■ REQUIRED WORK
The number of lines in the records that include "Literature" is all you should give.

[Stored items]

import Mathlib

/-!
# Solo (blind) rung s17: the algebraic and calculus cores of the monotonicity-formula template

Soloist report `sharpest.md` v17 §2.10 / §4.14, work note `work/c69_monotonicity/M.md` (claims C69–C73).

THEOREM M of the report says that no SLICE functional `Θ(R) = R^α ∫ G(u,∇u)(·, t₀ - R²) w((· - x₀)/R)`
with a density `G` even under `u ↦ -u` is scale-monotone along all smooth solutions of 3D
Navier–Stokes (so the Struwe / Huisken analogues — Gaussian-windowed scaled energy, enstrophy,
`|ω|²`, `|S|²`, `|u|^q` — all fail), and that a surviving density must have a dominating component
even in `u` and odd in `∇u`.  Two finite-dimensional steps of that proof are formalised here:

* `topOrder_nonpos_of_forall_amplitude` : the AMPLITUDE step — if `λ^(m+1) E + λ^m W ≤ 0` for all
  `λ > 0` then `E ≤ 0` (the top Euler order of `dΘ/dR` at the data slice must be one-signed);
* `dominance_of_four_parities` : the PARITY step — the four inequalities obtained from the data
  `u₀, -u₀, Pu₀, -Pu₀` force the `(𝔰-odd, 𝔭-even)` component `c` to be `≤ 0` and to dominate
  `|a|, |b|, |d|`; `even_density_rates_vanish` is the corollary used for 𝔰-even densities.

PROPOSITION G of the report is the backward-heat-kernel scaled-energy identity
`r dΘ_E/dr = 2Θ_E + 2Θ_D + Θ_F`; its calculus skeleton `d/dr [r² e(t₀ - r²)] = 2 r e - 2 r³ e'`
is `scaledEnergy_hasDerivAt`, and the two elementary inequalities used in COROLLARY G1 (the
signed-flux criterion under type I) are `flux_criterion_step` and `sqrt_mul_add_div_le`.
No PDE is formalised; these are the checkable finite-dimensional cores only.
-/

set_option linter.dupNamespace false

namespace Summit.NavierStokesRegularity.NavierStokesRegularity.Theorems

/-- AMPLITUDE STEP. If `λ^(m+1) * E + λ^m * W ≤ 0` for every `λ > 0`, then `E ≤ 0`. -/
theorem topOrder_nonpos_of_forall_amplitude (m : ℕ) (E W : ℝ)
    (h : ∀ lam : ℝ, 0 < lam → lam ^ (m + 1) * E + lam ^ m * W ≤ 0) : E ≤ 0 := by
  by_contra hE
  push Not at hE
  -- choose lam large: lam = (|W| + 1) / E
  set lam : ℝ := (|W| + 1) / E with hlam
  have hlam_pos : 0 < lam := by
    rw [hlam]; positivity
  have hpow : 0 < lam ^ m := pow_pos hlam_pos m
  have key := h lam hlam_pos
  -- lam^(m+1) E + lam^m W = lam^m (lam E + W) = lam^m (|W| + 1 + W) > 0
  have hlamE : lam * E = |W| + 1 := by
    rw [hlam]; field_simp
  have : lam ^ (m + 1) * E + lam ^ m * W = lam ^ m * (lam * E + W) := by ring
  rw [this, hlamE] at key
  have hpos : 0 < |W| + 1 + W := by
    have := neg_abs_le W
    linarith
  have : 0 < lam ^ m * (|W| + 1 + W) := mul_pos hpow hpos
  linarith

/-- The mirror statement (monotone nonincreasing case): `0 ≤ λ^(m+1) E + λ^m W` for all `λ > 0`
forces `0 ≤ E`. -/
theorem topOrder_nonneg_of_forall_amplitude (m : ℕ) (E W : ℝ)
    (h : ∀ lam : ℝ, 0 < lam → 0 ≤ lam ^ (m + 1) * E + lam ^ m * W) : 0 ≤ E := by
  have h' : ∀ lam : ℝ, 0 < lam → lam ^ (m + 1) * (-E) + lam ^ m * (-W) ≤ 0 := by
    intro lam hl
    have := h lam hl
    linarith
  have := topOrder_nonpos_of_forall_amplitude m (-E) (-W) h'
  linarith

/-- PARITY STEP (dominance of the `(𝔰-odd, 𝔭-even)` component). With
`(a,b,c,d) = (E₊₊, E₊₋, E₋₊, E₋₋)` the windowed top-order Euler rates of the four parity components
of the density, the data `u₀, -u₀, Pu₀, -Pu₀` give the four hypotheses; conclusion: `c ≤ 0` and
`c` dominates. -/
theorem dominance_of_four_parities (a b c d : ℝ)
    (h₁ : a + b + c + d ≤ 0) (h₂ : -a - b + c + d ≤ 0)
    (h₃ : a - b + c - d ≤ 0) (h₄ : -a + b + c - d ≤ 0) :
    c ≤ 0 ∧ |a| ≤ -c ∧ |b| ≤ -c ∧ |d| ≤ -c := by
  refine ⟨by linarith, ?_, ?_, ?_⟩
  · rw [abs_le]; constructor <;> linarith
  · rw [abs_le]; constructor <;> linarith
  · rw [abs_le]; constructor <;> linarith

/-- Corollary for 𝔰-EVEN densities (`c = d = 0`: no 𝔰-odd component): all windowed top-order
Euler rates vanish, in particular the total one `a + b`. -/
theorem even_density_rates_vanish (a b : ℝ)
    (h₁ : a + b ≤ 0) (h₂ : -a - b ≤ 0) (h₃ : a - b ≤ 0) (h₄ : -a + b ≤ 0) :
    a = 0 ∧ b = 0 := by
  have := dominance_of_four_parities a b 0 0 (by simpa using h₁) (by simpa using h₂)
    (by simpa using h₃) (by simpa using h₄)
  obtain ⟨-, ha, hb, -⟩ := this
  simp only [neg_zero] at ha hb
  exact ⟨abs_nonpos_iff.mp ha, abs_nonpos_iff.mp hb⟩

/-- CALCULUS SKELETON of PROPOSITION G: if `e` has derivative `e'` at `t₀ - r²`, then
`Θ_E(ρ) = ρ² e(t₀ - ρ²)` has derivative `2 r e(t₀ - r²) - 2 r³ e'` at `ρ = r`.
(With `e' = ∫(|u|²/2+p)u·∇Φ - ∫|∇u|²Φ` and `∇Φ = -(x-x₀)Φ/(2r²)` this is
`r Θ_E' = 2Θ_E + 2Θ_D + Θ_F`.) -/
theorem scaledEnergy_hasDerivAt (e : ℝ → ℝ) (e' t₀ r : ℝ)
    (he : HasDerivAt e e' (t₀ - r ^ 2)) :
    HasDerivAt (fun ρ : ℝ => ρ ^ 2 * e (t₀ - ρ ^ 2))
      (2 * r * e (t₀ - r ^ 2) - 2 * r ^ 3 * e') r := by
  have h1 : HasDerivAt (fun ρ : ℝ => ρ ^ 2) (2 * r) r := by
    simpa using hasDerivAt_pow 2 r
  have h2 : HasDerivAt (fun ρ : ℝ => t₀ - ρ ^ 2) (-(2 * r)) r := by
    simpa using h1.const_sub t₀
  have h3 : HasDerivAt (fun ρ : ℝ => e (t₀ - ρ ^ 2)) (e' * (-(2 * r))) r :=
    he.comp r h2
  have h4 := h1.mul h3
  refine h4.congr_deriv ?_
  ring

/-- The bookkeeping of COROLLARY G1: the identity/inequality `D ≥ 2Θ_E + 2Θ_D + Θ_F` for
`D = r Θ_E'` and the flux hypothesis `Θ_F ≥ -(2-δ)(Θ_E + Θ_D)` give `D ≥ δ (Θ_E + Θ_D)`. -/
theorem flux_criterion_step (D ΘE ΘD ΘF δ : ℝ)
    (hid : 2 * ΘE + 2 * ΘD + ΘF ≤ D) (hflux : -(2 - δ) * (ΘE + ΘD) ≤ ΘF) :
    δ * (ΘE + ΘD) ≤ D := by
  nlinarith

/-- The interpolation arithmetic of COROLLARY G1/G2: for `Θ_E, Θ_D ≥ 0` and `K ≥ 1`,
`√(Θ_E Θ_D) + Θ_E / K ≤ (3/2)(Θ_E + Θ_D)` (so local `L³` smallness follows from `Θ_E + Θ_D → 0`,
and `L³` concentration forces `Θ_E + Θ_D ≳ γ²`). -/
theorem sqrt_mul_add_div_le (E D K : ℝ) (hE : 0 ≤ E) (hD : 0 ≤ D) (hK : 1 ≤ K) :
    Real.sqrt (E * D) + E / K ≤ (3 / 2) * (E + D) := by
  have hs : Real.sqrt (E * D) ≤ (E + D) / 2 := by
    have hsq : Real.sqrt (E * D) ^ 2 = E * D := Real.sq_sqrt (mul_nonneg hE hD)
    nlinarith [Real.sqrt_nonneg (E * D), sq_nonneg (E - D),
      sq_nonneg (Real.sqrt (E * D) - (E + D) / 2)]
  have hdiv : E / K ≤ E := by
    rw [div_le_iff₀ (by linarith)]
    nlinarith
  linarith

end Summit.NavierStokesRegularity.NavierStokesRegularity.Theorems
import Literature.NumberTheory.NumberFields.QuadraticSqrtTwoClassNumberNotDvdFour
import Literature.NumberTheory.NumberFields.QuadraticSqrtTwoNormTwoPrimeCertificate
import Literature.NumberTheory.IwasawaTheory.ClassGroupPRankLayerOneGenusJump
import Literature.NumberTheory.IwasawaTheory.ClassicalMuVanishesUnitNormIndex
import Literature.NumberTheory.IwasawaTheory.CyclotomicTwoTotallyRamifiedNoSqrtTwo
import Literature.NumberTheory.IwasawaTheory.ClassGroupPRankLeOneOfAmbiguousLayerTwoOddIndex
import HarnessLib

/-!
# `e₁ = 1` FROM THE BASE FIELD: `ord₂ h(K_1) = 1` for the first layer `K_1 = K(√2)` of the cyclotomic `ℤ₂`-extension of an odd-degree
# field `K` with `2 ∤ d_K`, `h_K` odd, at most two primes above `2`, a dyadic prime `𝔭₁` of norm `2`, all units `≡ ±1 (mod 𝔭₁³)`, and a
# dyadic prime power `𝔭₂^k = (π)` with `π ≡ ±3 (mod 𝔭₁³)` — and THE DEPTH DOOR WITH `e₁ ≤ 1` DISCHARGED

`Proofs`-style file (theorems only: no definition, no named fact, no instance, no `sorry`) in topic `NumberTheory/IwasawaTheory` (namespace = path),
written by the prover seat `bsd-line-att-p3` g43 (cell `bsd-f1-sign2`, route `AlignedTransportAtTwo`; `--supports` stmt-BirchSwinnertonDyer-22298, closes
nothing).  It is the `ℤ₂`-tower packaging of this seat's genus-character certificate (`NumberFields/QuadraticSqrtTwoClassNumberNotDvdFour`): the datum
`classNumberPExp κ 1 ≤ 1` of the depth door (`ClassGroupPRankLeOneOfAmbiguousLayerTwo{,OddIndex}`, att-p3 g42) — the only hypothesis of that door about
the SEXTIC field `K_1` — becomes congruences in `𝓞_K`.

* `Ideal.map_eq_sq_of_sq_eq_two` — `L/K` Galois of degree `2` with `√2 ∈ L`, `𝔭 ∋ 2` a prime of `K` with `2 ∉ 𝔭²`, `P ∣ 𝔭` ⟹ `𝔭𝓞_L = P²`
  (`e(P|𝔭) = 2`, one prime above `𝔭`: att-p3 g41's `ramificationIdx_eq_two_of_sq_eq_two`).
* `natCard_quotient_le_two_of_classGroupPRank_le_one` — `rank₂ Cl(K_n) ≤ 1 ⟹ #(Cl(K_n)/Cl(K_n)²) ≤ 2` (the quotient is an elementary `2`-group).
* `forall_algebraMap_ne_of_sq_eq_two` — `√2 ∉ K` for `2 ∤ d_K` (odd `e(w|2)`; tree `forall_sq_ne_two_of_forall_odd_ramificationIdx`).
* ★★★ `classNumberPExp_one_eq_one_of_genusCert` — `K` with `2 ∤ [K:ℚ]`, `2 ∤ d_K`, `h_K` odd, at most two primes above `2`, `κ` cyclotomic; `𝔭₁` with
  `N𝔭₁ = 2`; every unit `≡ ±1 (mod 𝔭₁³)`; `𝔭₂ ∋ 2` prime with `𝔭₂^k = (π)`, `π ≡ ±3 (mod 𝔭₁³)` ⟹ **`classNumberPExp κ 1 = 1`** (`K_1 ∋ √2`, `[K_1:K] = 2`; Gras:
  `r₁ + 1 + ord₂[E:E∩N] = t₁ ≤ 2` so `r₁ ≤ 1`; `𝔭₂𝓞_{K_1} = P²`, `𝔔 = P^k`; then the certificate theorem).
* ★★ `classNumberPExp_one_eq_one_of_genusCert_of_rank_eq_one` — the same with the unit hypothesis discharged from unit rank `1` and ONE unit `ε ≡ ±1 (mod 𝔭₁³)`
  with `±ε` non-squares (complex cubic fields).
* ★★★ `classGroupPRank_le_one_of_relIndex_unitsNorm_eq_one_of_genusCert` — att-p3 g42's DEPTH DOOR (`…_of_not_dvd_discr`) with `he1` DISCHARGED: exactly two
  primes above `2`, the genus certificate, and `[E_K : E_K ∩ N_{K_2/K} K_2ˣ] = 1` ⟹ `rank₂ Cl(K_m) ≤ 1 ∀ m`, `μ₂ = 0`, `λ₂ ≤ 1`.

CELL READING (crux C2, sub-cell `Δ_min ≡ 5 (mod 8)`: `K = ℚ(β)` complex cubic, `2 = 𝔭₁𝔭₂`, `f(𝔭₁|2) = 1`, `f(𝔭₂|2) = 2`, `h_K = 1`): `π = π₂` a generator of `𝔭₂`
(`k = 1`), the certificate is `π₂ ≡ ±3 (mod 𝔭₁³)` — the kernel form of att-p3 g41's census predictor «`σ₁(π₁)/2 ≡ ±3 (mod 8)`» —, and on the classes u1/u7
(`σ₁(ε) ≡ ±1 (mod 8)`) the unit hypothesis holds by definition.  Nothing about any seed is asserted here; BSD is not advanced by this file.

References: [Gras2003] IV.4; [Washington1997] §13.1 Prop. 13.2, §13.3 Prop. 13.22; [Fukuda1994] Thm. 1; [Serre1973CourseArithmetic] Ch. III §1.2 Thm. 1;
[NeukirchANT1999] Ch. I §8 Prop. (8.2), Ch. III §1 (1.6); [Lang1990] Ch. 13 §4 Lemma 4.1.
-/

set_option autoImplicit false

noncomputable section

open scoped NumberField nonZeroDivisors
open NumberField IsDedekindDomain

namespace Literature.NumberTheory.IwasawaTheory

open Literature.NumberTheory.EllipticCurves Literature.NumberTheory.NumberFields Literature.NumberTheory.NumberFields.AmbiguousClass
  Literature.NumberTheory.GaloisRepresentations Literature.NumberTheory.GaloisRepresentations.Herbrand
  Literature.NumberTheory.GaloisRepresentations.MinkowskiUnit Literature.NumberTheory.GaloisRepresentations.CyclicNormIndex

/-! ## §1 Three bookkeeping lemmas -/

section Bookkeeping

variable {K L : Type} [Field K] [NumberField K] [Field L] [NumberField L] [Algebra K L]

/-- **`𝔭𝓞_L = P²`** for `L/K` Galois of degree `2` containing `s` with `s² = 2`, a prime `𝔭 ∋ 2` of `K` with `2 ∉ 𝔭²`, and `P` a prime of `L` above `𝔭`:
`e(P|𝔭) = 2` and `P` is the only prime above `𝔭` (att-p3 g41's `ramificationIdx_eq_two_of_sq_eq_two`), so the prime factorisation of `𝔭𝓞_L` is `P²`.
[cite: NeukirchANT1999, Ch. I §8 Prop. (8.2) (`𝔭𝒪 = ∏ 𝔓ᵢ^{eᵢ}`)] [cite: Washington1997, §13.1 Prop. 13.2] -/
theorem Ideal.map_eq_sq_of_sq_eq_two [IsGalois K L] (h2 : Module.finrank K L = 2) {s : L} (hs : s ^ 2 = 2)
    (𝔭 : Ideal (𝓞 K)) [𝔭.IsMaximal] (h2𝔭 : (2 : 𝓞 K) ∈ 𝔭) (hunr : (2 : 𝓞 K) ∉ 𝔭 ^ 2)
    (P : Ideal (𝓞 L)) [P.IsPrime] [hP : P.LiesOver 𝔭] :
    𝔭.map (algebraMap (𝓞 K) (𝓞 L)) = P ^ 2 := by
  classical
  obtain ⟨he, hone, -⟩ := ramificationIdx_eq_two_of_sq_eq_two h2 hs 𝔭 h2𝔭 hunr P
  have h𝔭0 : 𝔭 ≠ ⊥ := fun h => by
    rw [h, Submodule.mem_bot] at h2𝔭
    exact two_ne_zero h2𝔭
  set I := 𝔭.map (algebraMap (𝓞 K) (𝓞 L)) with hI
  have hI0 : I ≠ ⊥ := Ideal.map_ne_bot_of_ne_bot h𝔭0
  have hP0 : P ≠ ⊥ := Ideal.ne_bot_of_liesOver_of_ne_bot h𝔭0 P
  -- every prime factor of `I` lies over `𝔭`, hence equals `P`
  have hmem : ∀ Q ∈ UniqueFactorizationMonoid.normalizedFactors I, Q = P := by
    intro Q hQ
    have hQprime : Q.IsPrime := Ideal.isPrime_of_prime (UniqueFactorizationMonoid.prime_of_normalized_factor Q hQ)
    have hle : I ≤ Q := Ideal.le_of_dvd (UniqueFactorizationMonoid.dvd_of_mem_normalizedFactors hQ)
    have hunder : Q.under (𝓞 K) = 𝔭 := by
      refine ((inferInstance : 𝔭.IsMaximal).eq_of_le (Ideal.IsPrime.ne_top inferInstance) ?_).symm
      rw [Ideal.under_def, ← Ideal.map_le_iff_le_comap]
      exact hle
    haveI : Q.LiesOver 𝔭 := ⟨hunder.symm⟩
    have hQmem : Q ∈ 𝔭.primesOver (𝓞 L) := ⟨hQprime, inferInstance⟩
    have hPmem : P ∈ 𝔭.primesOver (𝓞 L) := ⟨inferInstance, hP⟩
    obtain ⟨R, hR⟩ := Set.ncard_eq_one.mp hone
    rw [hR, Set.mem_singleton_iff] at hQmem hPmem
    rw [hQmem, hPmem]
  have hcount : Multiset.count P (UniqueFactorizationMonoid.normalizedFactors I) = 2 := by
    rw [← he, hI, Ideal.IsDedekindDomain.ramificationIdx_eq_normalizedFactors_count 𝔭 P hI0]
  have hrep : UniqueFactorizationMonoid.normalizedFactors I = Multiset.replicate 2 P := by
    rw [Multiset.eq_replicate]
    refine ⟨?_, hmem⟩
    rw [← hcount, eq_comm, Multiset.count_eq_card]
    intro Q hQ
    exact (hmem Q hQ).symm
  rw [← Ideal.prod_normalizedFactors_eq_self hI0, hrep, Multiset.prod_replicate]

■ TASK RESPONSE
10